Academic freedom is an issue in Palestinian universities: firstly because the conditions of the occupation materially infringe the business of running communities of scholars; secondly because Hamas and the PA, as well as other Palestinian political forces, not least the boycott campaign itself, infringe the norms of academic freedom in Palestine. Palestinian academics come under severe pressure and are likely to be denounced as ‘collaborators’ if they have links with Israelis or with foreign academics who opose the boycott.
See Jon Pike’s argument about academic freedom here.
The boycott campaign impacts first “here” in the boycotting institutions. It is a campaign to exclude Israelis from our institutions “here”. It is a prohibition on us from having links with colleagues in Israel. This is a particular restraint for those working in fields where links with Israeli colleagues are important, such as Jewish Studies or certain fields of history or archeology.
4. Consistency
The focus on Israeli human rights abuses sits strangely alongside the lack of will seriously to address, for example the Syrian regime, just across Israel’s northern border, which is carrying out incomparably more serious crimes than Israel is, or has ever done. The Egyptian army, across Israel’s southern border, is carrying out incomparably greater repression against the Muslim Brotherhood than Israel is against its Palestinian counterpart Hamas. With the spread of ethnic conflict and human rights abuses in the Middle East, the focus on Israel becomes ever more eccentric.
Much of the energy for the boycott campaign comes from anti-Zionist Jews. They are no different from many Jews in so much as, for understandable reasons, they are especially concerned about Jewish issues and about Israel – its crimes or its victimhood, real or imagined.
Sometimes small groups of anti-Zionist Jews are successful in exporting their own particular concern about Israeli human rights abuses into non-Jewish civil society organizations like trade unions or academic associations. This then creates an anomalous situation with respect to consistency.
Civil society organizations have a duty to relate to human rights abuses consistently; to occupations consistently; to violations of academic freedom consistently; to institutional racism consistently.
An individual is free to be concerned about whatever concerns them; a progressive organization on the other hand, needs to find consistent criteria.
It is legitimate to ask
“Why do you focus on Israel for unique punishment?”
“Why do you hold Israeli citizens in particular responsible for the actions of their states?”
“What are the consequences of having huge campaigns of boycott and demonization against Israel which are not proportional to Israel’s human rights abuses or to its importance?
The belittling accusation of “whataboutery” does not deal with the question of consistency. Lack of consistency is at the heart of another problem with the boycott campaign which is the antisemitism which results from the relentless and particular focus only on Israel.
5. Antisemitism.
We are talking about a boycott movement against Israel. We know that there is racist hatred against Israelis and Jews in the Middle East; we know that there is a long and profound history of antisemitism in Europe and also in America; we know that radical movements are far from immune to antisemitism.
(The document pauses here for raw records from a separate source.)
import Summits.ABC.IUTFork.Conditional.AbcOfSGenuineKTameRobustTriple
import Summits.ABC.IUTFork.Conditional.AbcOfSGenuineKChosenDepth
import Summits.ABC.IUTFork.Conditional.HexDepthArithmeticSharp
import Summits.ABC.IUTFork.Cor312SzpiroBadVsDepthExact
import Summits.ABC.ABC.Theorems.IUTThetaPilotThetaPartIIStubThetaData
import Literature.IUT.LogVolume.Corollary22RatPointDictionary
import Literature.IUT.LogVolume.Corollary22PartIIUpTo
import Literature.IUT.LogVolume.DepthConstantsTameBudget
import Mathlib.Analysis.Real.Pi.Bounds
import HarnessLib

/-!
# R-W task «C:HSHW-REF» (tier 2/3), kit part 2: the hull-level clause S_H FAILS by EXPLICIT DEPTH at a TAME pole prime of a rational point —
# the [ED] route, with NO lattice-tameness input `e ≤ p − 2` (so also below abc-iut-w5-d107's prime floor `60·l + 2`)

PROOF-ONLY file (no `def`, no new `Prop`, no instance, no notation) of the abc-iut cell (seat abc-iut-W-ref-3, gen 0; R-W row «C:HSHW-REF
tier-2/3 (p = 167 [ED], p = 1061, p = 463)», abc-iut-w6-d102's second, files disjoint by prime). TAKES NO SIDE on [IUTchIII] Cor. 3.12 or on
any author. Everything here is COMPOSITION BY NAME of landed theorems; the per-prime files `AbcOfSHwindowFreyRefutation<p>.lean` instantiate it.

The binder `hSHwBad` of the branch-C cut certificate of record `Conditional.abc_of_SH_v10K_window_szpiroBadAll` (abc-iut-s2-p2 p453137; parent
cuts abc-iut-c312-d1 p450130 / p449402) demands the hull-level clause S_H = `Cor312Vol.PilotKummerCompatHull` (CHOSEN realising ideles, PINNED
reading) at every genuine Θ-volume datum `T` over an ADMISSIBLE (`P ∈ U_P`, `l ≥ 5` prime, `AdmitsCore`, (P2), (P5), (P6)) and SZPIRO-BAD
`(P, l)` that is OFF the degree-form depth locus. A kernel refutation at a rational point `P = ratPoint λ` therefore needs, at ONE `(λ, l)`:
(W) every datum over `(λ, l)` is off the depth locus; (G) the Szpiro-bad guard; (S) `¬ S_H` at every datum (for every choice of the free
context binders); (N) a datum exists — `ThetaPartII.stub_thetaData` (abc-iut-c312-8 / L5-t7) from admissibility, with (P6) = `Cor22.CondP6`
kept as a NAMED HYPOTHESIS (an existing definition; the image-of-Galois input is not decided in the tree at explicit points).

This part (S):
* `FreyRef.not_pilotKummerCompatHull_chosen_ratPoint_of_explicitDepth` / `…_triple_of_explicitDepth` — at a pole prime `p ∉ {2, 3, 5, l}`:
  abc-iut-W-neg-1's local type `e(K_{x₀}/ℚ_p) ∣ 60·l`, `p ∤ e` (`GenuineK.absRamificationIdx_kOf_dvd_ratPoint`, p459442) + abc-iut-S-d1's tame
  budget `d + a + b < 1 + 1/(p−2) + k` once `p·60l < p^{k+1}(p−1)` (`depthConstants_lt_of_not_dvd_of_le`, p455792) + abc-iut-w4-d026's
  `‖t_q(x₀)‖ ≤ p^{−h/(2l)}` (`norm_chosenQIdele_le_rpow_of_ratPoint'`) + abc-iut-C-cert-1's per-label decider
  `GenuineK.not_pilotKummerCompatHull_chosen_of_explicit_depth` (p438886) + the analytic step `Hex.core_ineq_dab_label` (abc-iut-C-cert-1),
  under ONE integer test `2l·((i₀+2)((p−2)(k+1)+1) + (p−2)) < h·i₀(i₀+2)·(p−2)` at a label `i₀ + 1 ≤ l⋆` (triple form: `h = 2v`, `p^v ∣ abc`).
  R-W reading: the «[ED]» column of WINDOW-TABLE / TARGETS.tsv at a tame place, as a theorem uniform in the datum.
Parts 1/3: `AbcOfSHwindowFreyRefutationWindow.lean` (window + guard), `AbcOfSHwindowFreyRefutationApex.lean` (the apex).

HONEST SCOPE (binding, abc-iut-w5-d107's framing adopted): SHARP reading; the per-label licence is a STRONGER-THAN-PRINT sufficient form of
(xi-f); nothing here bears on the printed GLOBAL inequality, the number-level Corollary (`Cor22.Cor312AtDatum`, the binder `hNumBad`), or any
author's intended hull; the θ-cut record (p460293) is untouched; (P6) at explicit points is ASSUMED, never proved here; «refuted as typed» ≠
«refuted in print»; typed ≠ proved; instantiated ≠ endorsed; no abc claim. [cite: Mochizuki2012, IUTchIII Cor. 3.12 p. 173–174, Step (xi-f) p. 184;
IUTchIV Prop. 1.2 p. 10, Thm. 1.10 p. 22–23, Cor. 2.2 (ii) proof (P2)(P5)(P6)(P7) p. 45–46] [cite: MochizukiGenEll2010, Def. 3.3 p. 12]
[cite: DupuyHilado2025, §3.3, §3.4] [claim: Mochizuki2012, status: disputed] for every IUT sentence quoted.
-/

noncomputable section

open Set Function NumberField IsDedekindDomain

namespace Summit.ABC.IUTFork.Conditional

open Thm311 Thm311.Real Cor312 Cor312Vol Cor312Prov Literature.IUT.LogThetaLattice Literature.IUT.LogVolume
  Literature.IUT.HodgeTheaters Literature.IUT.LogVolume.ThetaData Literature.IUT.LogVolume.Cor22
open Literature.NumberTheory.NumberFields Literature.NumberTheory.GaloisRepresentations.Ultrametric
open Literature.NumberTheory.DiophantineGeometry Literature.NumberTheory.DiophantineGeometry.GenEll Summit.ABC.ABC.Theorems

namespace FreyRef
Wouldn’t it be unexpected if anger with Israel was never articulated in a language which mirrored previous entrenched hostilities to Jews? Wouldn’t it be unexpected if a campaign to exclude Israelis did not impact upon Jews around the world who felt that they wanted to speak up for Israel’s right to exist? Wouldn’t it be strange if some of the ideas from antisemitic Arab nationalist or Islamist discourses, with whom the boycotters are in a political alliance, never seeped across into the democratic spaces of the BDS movement?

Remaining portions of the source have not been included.